Preparation for Ministry
Good morning Leaders,
Ministering to Gods people is one of the most important things we will do. In fact it has eternal ramifications.
As I was reading Jeremiah 1:17. The Holy Spirit spoke these words to us. “The call of God to prophecy to His people begins with the call to ‘prepare yourself and arise and speak to them all that I command you.’ We prepare by studying His word, knowing what He says, and having a sense of His heart for His people. As well this text means to gird yourself up, tuck in all that will hinder you as you run this Christian race and respond to the call of God on our lives.” So here is the question. How does your preparation for ministry compare with your preparation for other things? Please compare it to something you really prepared for. Don’t let the enemy rob you of the growth that results from an honest examination of yourself.
In my preparation for ministry compared to preparing for other things is that if I am tasked to be the led then I will go above and beyond in my preparation. I find myself expeditiously preparing and putting a 110% into whatever the ministry task is. From fasting, prayer, studying and doing research on my text, whatever the Holy Spirit deems necessary. When it comes to ministry I prepare more than anything else. I feel a certain obligation to really devote my time to it. Now when it comes to my job I’m not so overly seeking to prepare nor do I have a sense of urgency at work as I do with ministry. At home I find myself preparing less than any of the two areas of my life. It might be wrong but the real assessment for me is that I tend to overly prepare for ministry and somewhat prepare on my job and do very little to prepare for things needed at home.

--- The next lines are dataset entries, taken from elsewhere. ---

import Literature.NumberTheory.EllipticCurves.TwoIsogenySelmerGroupRankProofs
import Literature.NumberTheory.EllipticCurves.Curve346SelmerCertificatesA
import Literature.NumberTheory.EllipticCurves.BinaryQuarticGoodReductionSolubilityProofs
import Literature.NumberTheory.DiophantineGeometry.LindMordellQuarticsHassePrincipleFailure
import Literature.NumberTheory.QuadraticForms.PadicSquares
import Mathlib.Tactic.Simproc.Factors
import HarnessLib

/-!
# `17` explicit everywhere-locally-soluble classes of the `2`-isogeny Selmer group `S(776, 147840)` of
# `X' : y² = x³ + 776x² + 147840x` — the homogeneous spaces `w² = d u⁴ + 776 u²z² + (147840/d) z⁴` without a rational point
# that carry `Ш(X/ℚ)[φ]` for the rank-`2` curve `X = [0, -388, 0, 676, 0]` (Silverman, AEC X.4.9, X.6.5)

Topic `NumberTheory/EllipticCurves`. Second of three files (`Curve388RankDescent`, this, `Curve388NontrivialSha`). In the tree's vocabulary
`S'(-388, 676) = S(776, 147840)`; it has at most `2^{ω(147840)+1} = 64` classes, of which `16` are images of rational
points of `X'` (third file). Here `17` further classes `d ∈ {-1, 2, -2, 3, -5, 6, -6, -7, 10, -10, 11, -11, 14, -14, 15, 21, 22}` are shown
everywhere locally soluble by EXPLICIT LOCAL POINTS: a real point; a `ℚ₂`-point (a value `4^m·c`, `c ≡ 1 (mod 8)`, tree
`padicInt_isSquare_of_toZModPow_three_eq_one`); `ℚ_q`-points at the odd primes `q ∣ Δ = 2 ^ 23 * 3 * 5 * 7 * 11 * 13 ^ 4` (values `q^{2m}·c`,
`c` a non-zero square mod `q`, tree `exists_sq_eq_intCast`); good reduction elsewhere (tree
`BinaryQuartic.isSoluble_padic_of_not_dvd_disc`, Bhargava–Shankar Prop. 5.13). With the `16` point classes this gives
`33 > 32` members, so `dim₂ S(776, 147840) = 6` (third file): ALL classes are everywhere locally soluble.

Everything is re-verified by the kernel (the local points were found by a plain search). Theorems only.

## References

* [SilvermanAEC2009] J. H. Silverman, *AEC*, 2nd ed.: Prop. X.4.9, proof of Prop. X.6.2(b), Prop. X.6.5(a).
* [BhargavaShankarAnnals2015] M. Bhargava, A. Shankar, Ann. of Math. 181 (2015), Prop. 5.13.
-/

noncomputable section

open scoped Classical

namespace Literature.NumberTheory.EllipticCurves

namespace Curve388
/-- The explicit chart constant of `…Claim283RAnalytic.diff_chart_norm_le_coupling_of_analytic` is nonnegative.
[folklore] -/
private theorem chartPoly_nonneg {a b α : ℝ} (ha : 0 ≤ a) (hb0 : 0 ≤ b) (hα : 0 < α) :
    0 ≤ ((2 : ℝ)⁻¹ * (4 / α) ^ 2 * (a + (2 : ℝ)⁻¹ * b * a ^ 2) ^ 2
          + (3 / 2 : ℝ) * (4 / α) ^ 2 * a ^ 2 + (10 / 3 : ℝ) * (4 / α) ^ 2 * a ^ 3 * b
          + (9 / 8 : ℝ) * (4 / α) ^ 2 * a ^ 4 * b ^ 2
          + (5 / 2 : ℝ) * (6 / α) ^ 3 * a ^ 3 + (33 / 8 : ℝ) * (6 / α) ^ 3 * a ^ 4 * b
          + (9 / 4 : ℝ) * (8 / α) ^ 4 * a ^ 4 + 243 * (32 / α ^ 5) * a ^ 5) := by
  positivity

-- (the quadruply nested operator space over the iterated `Pi` type: one more level of pending instance synthesis)
set_option maxSynthPendingDepth 3 in
/-- **The per-domain term of (2.44), a REAL number**: in the chart `f(B) = ℰ(exp ρB)` of a gauge-invariant `C⁴`
functional with semisimple charge algebra, complex-analytic on `‖B‖ < α` and bounded there by `g^{κ₀}exp(−κd_j(X))`
((ii), (iii), (2.31)), with the field pieces of (I.4.16)–(I.4.18) at `σ = LʲL⁻ⁿ` — `‖B(z)‖, ‖λ_z‖ ≤ aσ`,
`‖B(·, z)‖ ≤ aσ²`, `‖B − B(z) − B(·, z)‖ ≤ aσ²` (the Hölder gain of (I.4.18) is not needed on the 𝐑-side and is dropped:
`τ = 1` in the imported theorem) — and `‖B‖ ≤ α/2`, ANY real `r` with `|r| ≤ ‖f(B) − f(0)‖` (model:
`r = 𝐑^{(j)}(X, U_k) − 𝐑^{(j)}(X, 1)`) obeys `|r| ≤ C·σ⁴·g^{κ₀}·exp(−κd_j(X))` for EVERY `C` at least the explicit chart
constant `C(a, b, α)` of `…Claim283RAnalytic.diff_chart_norm_le_coupling_of_analytic` — «bounded by
O(1)(LʲL⁻ⁿ)⁴g_j^{κ₀}exp(−κd_j(X))». [cite: Balaban1988Convergent, p.283, (2.31) p.260; Balaban1987RG1, (4.16)–(4.18) p.285] -/
theorem domainTerm_le_of_chart {𝔤 : Type*} [LieRing 𝔤] [LieAlgebra ℝ 𝔤] [FiniteDimensional ℝ 𝔤]
    [LieAlgebra.IsSemisimple ℝ 𝔤] (eV : V ≃ₗ[ℝ] 𝔤) {ℰ : (Λ → T → 𝔄) → F} (e : Λ → T) (ρ : V →L[ℝ] 𝔄)
    (hρ : ∀ a b : V, ρ (eV.symm ⁅eV a, eV b⁆) = ρ a * ρ b - ρ b * ρ a) (hℰ : ContDiffAt ℝ 4 ℰ 1)
    (h47 : ∀ lam : T → V, ∀ᶠ W in 𝓝 (1 : Λ → T → 𝔄), ∀ᶠ t in 𝓝 (0 : ℝ),
      ℰ (fun ν x => exp (t • ρ (lam x)) * W ν x * exp (-(t • ρ (lam (x + e ν))))) = ℰ W)
    {α : ℝ} (hα : 0 < α) {g κ dX : ℝ} (hg : 0 ≤ g) {κ₀ : ℕ}
    (hf : AnalyticOnNhd ℂ (fun A : Λ → T → V => ℰ (fun ν y => exp (ρ (A ν y)))) (ball 0 α))
    (hS : ∀ A ∈ ball (0 : Λ → T → V) α, ‖ℰ (fun ν y => exp (ρ (A ν y)))‖ ≤ g ^ κ₀ * Real.exp (-κ * dX))
    {b : ℝ} (hb0 : 0 ≤ b) (hb : ∀ x y : V, ‖eV.symm ⁅eV x, eV y⁆‖ ≤ b * ‖x‖ * ‖y‖)
    (lam : T → V) (c ℓ B : Λ → T → V) (hc : ∀ ν y, lam (y + e ν) - lam y = c ν y)
    {a σ : ℝ} (ha : 0 ≤ a) (hσ0 : 0 ≤ σ) (hσ1 : σ ≤ 1) (hcn : ‖c‖ ≤ a * σ) (hlam : ‖lam‖ ≤ a * σ)
    (hℓ : ‖ℓ‖ ≤ a * σ ^ 2) (hr : ‖B - c - ℓ‖ ≤ a * σ ^ 2) (hBα : ‖B‖ ≤ α / 2) {C : ℝ}
    (hC : (2 : ℝ)⁻¹ * (4 / α) ^ 2 * (a + (2 : ℝ)⁻¹ * b * a ^ 2) ^ 2
          + (3 / 2 : ℝ) * (4 / α) ^ 2 * a ^ 2 + (10 / 3 : ℝ) * (4 / α) ^ 2 * a ^ 3 * b
          + (9 / 8 : ℝ) * (4 / α) ^ 2 * a ^ 4 * b ^ 2
          + (5 / 2 : ℝ) * (6 / α) ^ 3 * a ^ 3 + (33 / 8 : ℝ) * (6 / α) ^ 3 * a ^ 4 * b
          + (9 / 4 : ℝ) * (8 / α) ^ 4 * a ^ 4 + 243 * (32 / α ^ 5) * a ^ 5 ≤ C)
    {r : ℝ} (hrX : |r| ≤ ‖ℰ (fun ν y => exp (ρ (B ν y))) - ℰ (fun ν y => exp (ρ ((0 : Λ → T → V) ν y)))‖) :
    |r| ≤ C * σ ^ 4 * g ^ κ₀ * Real.exp (-κ * dX) := by
  have hr' : ‖B - c - ℓ‖ ≤ a * σ ^ 2 * 1 := by rw [mul_one]; exact hr
  have h := Claim283RAnalytic.diff_chart_norm_le_coupling_of_analytic eV e ρ hρ hℰ h47 hα hf hS hb0 hb lam c ℓ B hc
    ha hσ0 hσ1 hσ1 le_rfl hcn hlam hℓ hr' hBα
  have hw : 0 ≤ σ ^ 4 * g ^ κ₀ * Real.exp (-κ * dX) :=
    mul_nonneg (mul_nonneg (pow_nonneg hσ0 4) (pow_nonneg hg _)) (Real.exp_nonneg _)
  have key := mul_le_mul_of_nonneg_right hC hw
  refine hrX.trans (h.trans ?_)
  linarith [key]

Now what I have noticed from this mirror check is that I should not just go hard when I have the lead, but go all out always, but I find that I don’t. If I’m just going to church and don’t have to lead or teach then I tend to not prepare as intensively as I would have if I had the lead. I believe this is wrong. I should be preparing for ministry regardless if I’m the lead, the preacher, teacher or facilitator. I should be just as intense in my preparation because there is always spiritual warfare taking place. But in my true assessment, I find that I don’t. I should not be taking days off, the enemy doesn’t and I may be called upon at a moment’s notice. In addition I think I need to do more to prepare for tasks at home as well. Now I know that some of the preparation for tasks at home could be considered minimal but I should want to be a well-rounded man in my home as well as in the church.
So one thing that came to me immediately is cooking and preparing meals for my family. I love to cook! If I could go on master chef just to use the kitchen and cook a meal for my family I would! It’s such a big deal for me that as I grocery shop I plan meals out for the week or for two weeks. I intently thinking about what we’ve already had, what sides will go best with the meats. I also think about what’s going on at church, what are my most busy days, which meal can I prepare of on a certain days to avoid cooking the next day which could be my busy day. It’s a serious process.
Nevertheless, when it involves my call I tend to procrastinate. I often find myself working on the ministry task and then putting it off for something more relaxing only looking up to find that time has passed and I need to be “preparing my dinner”. I’m not always as dedicated and disciplined to get it done in a timely manner. I will come up with a reading schedule for all my many books I’m reading, only to find myself becoming lax and no longer pushing the issue.
One thing that I didn’t think about was that I do prepare for my call in one area consistently. I do wake up in the morning and read the word for a personal devotional. I have become a good preparer in that aspect of my call. Its as the day progresses that I tend to get off track.
One thing I often prepare for is meetings with new clients. It’s important for me to walk them through the homebuying process. and be a resource of information to help them along. If I can’t assist them in a matter, I direct them to who can. This preparations takes hours or sometimes days of gathering information for the homeowner or prospective client, searching for properties within their criteria, gathering documents and contracts, and go over my presentations before I meet with them to make sure everything is in order.
When it comes to the call of God on my life, I haven’t always done a great job of preparing myself. Lack of preparation due to procrastination or lack of motivation over time has hinder me in the call of God in my life.
Seeing the results of an unprepared walk has provoked me to do better and become more intentional. I don’t want Jesus to come back and find my work undone! There are many distractions, but I find myself pressing through those distractions and staying more focused on the Lord and what he has called me to do.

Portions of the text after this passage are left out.